How to complete this task –
Transcribe exactly the lines that fall between the one holding "set_option linter.dupNamespace false" and the one holding "theorem m2c1632 : TAStatD.m2V", inclusive, from the entries below.

The records –
________
import Summits.MatrixMultiplication.MatrixMultiplication.Theorems.AbelianSTPPCensusTAStatDDefs

/-!
# T_A certificate, fourth range `6191 … 6379` (static t*-indexed linear checker, free budget parameter, two-member fallback): kernel evaluation, domination of the table, volumes `1632 … 2279`

Cell mm-stpp (rung F-M1), threshold T_A = `τ = 2.371`; checker in `AbelianSTPPCensusTAStatDDefs.lean`, table in `AbelianSTPPCensusTAStatDData.lean`.
`decide` with kernel reduction (standard axioms; no `native_decide`), `Elab.async false`; consumed by `TAStatD.checkV_sound` / `TAStatD.domV_sound` / `TAStatD.m2V_sound`
in the leaf `AbelianSTPPCensusLeafTA6379Closed.lean`.
WHAT THIS IS NOT: arithmetic on shape lists only; no statement about STPP families or `ω`.
-/

set_option linter.dupNamespace false
set_option autoImplicit false
set_option Elab.async false

namespace Summit.MatrixMultiplication.MatrixMultiplication.Theorems.TAStatD

set_option maxHeartbeats 0 in
/-- Domination chunk: every sorted candidate shape of the volumes `1632 … 1959` (2577 shapes) is dominated by the table (`domX`). [original] -/
theorem dom1632 : TAStatD.domV 328 1632 = true := by decide +kernel

set_option maxHeartbeats 0 in
/-- Completeness chunk: on the volumes `1632 … 1959` every sorted candidate shape whose bucket is flagged lies in that bucket's second-member list (`m2V`). [original] -/
theorem m2c1632 : TAStatD.m2V 328 1632 = true := by decide +kernel

set_option maxHeartbeats 0 in
/-- Domination chunk: every sorted candidate shape of the volumes `1960 … 2279` (2592 shapes) is dominated by the table (`domX`). [original] -/
theorem dom1960 : TAStatD.domV 320 1960 = true := by decide +kernel

set_option maxHeartbeats 0 in
/-- Completeness chunk: on the volumes `1960 … 2279` every sorted candidate shape whose bucket is flagged lies in that bucket's second-member list (`m2V`). [original] -/
theorem m2c1960 : TAStatD.m2V 320 1960 = true := by decide +kernel

end Summit.MatrixMultiplication.MatrixMultiplication.Theorems.TAStatD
________
Result –
set_option linter.dupNamespace false
set_option autoImplicit false
set_option Elab.async false

namespace Summit.MatrixMultiplication.MatrixMultiplication.Theorems.TAStatD

set_option maxHeartbeats 0 in
/-- Domination chunk: every sorted candidate shape of the volumes `1632 … 1959` (2577 shapes) is dominated by the table (`domX`). [original] -/
theorem dom1632 : TAStatD.domV 328 1632 = true := by decide +kernel

set_option maxHeartbeats 0 in
/-- Completeness chunk: on the volumes `1632 … 1959` every sorted candidate shape whose bucket is flagged lies in that bucket's second-member list (`m2V`). [original] -/
theorem m2c1632 : TAStatD.m2V 328 1632 = true := by decide +kernel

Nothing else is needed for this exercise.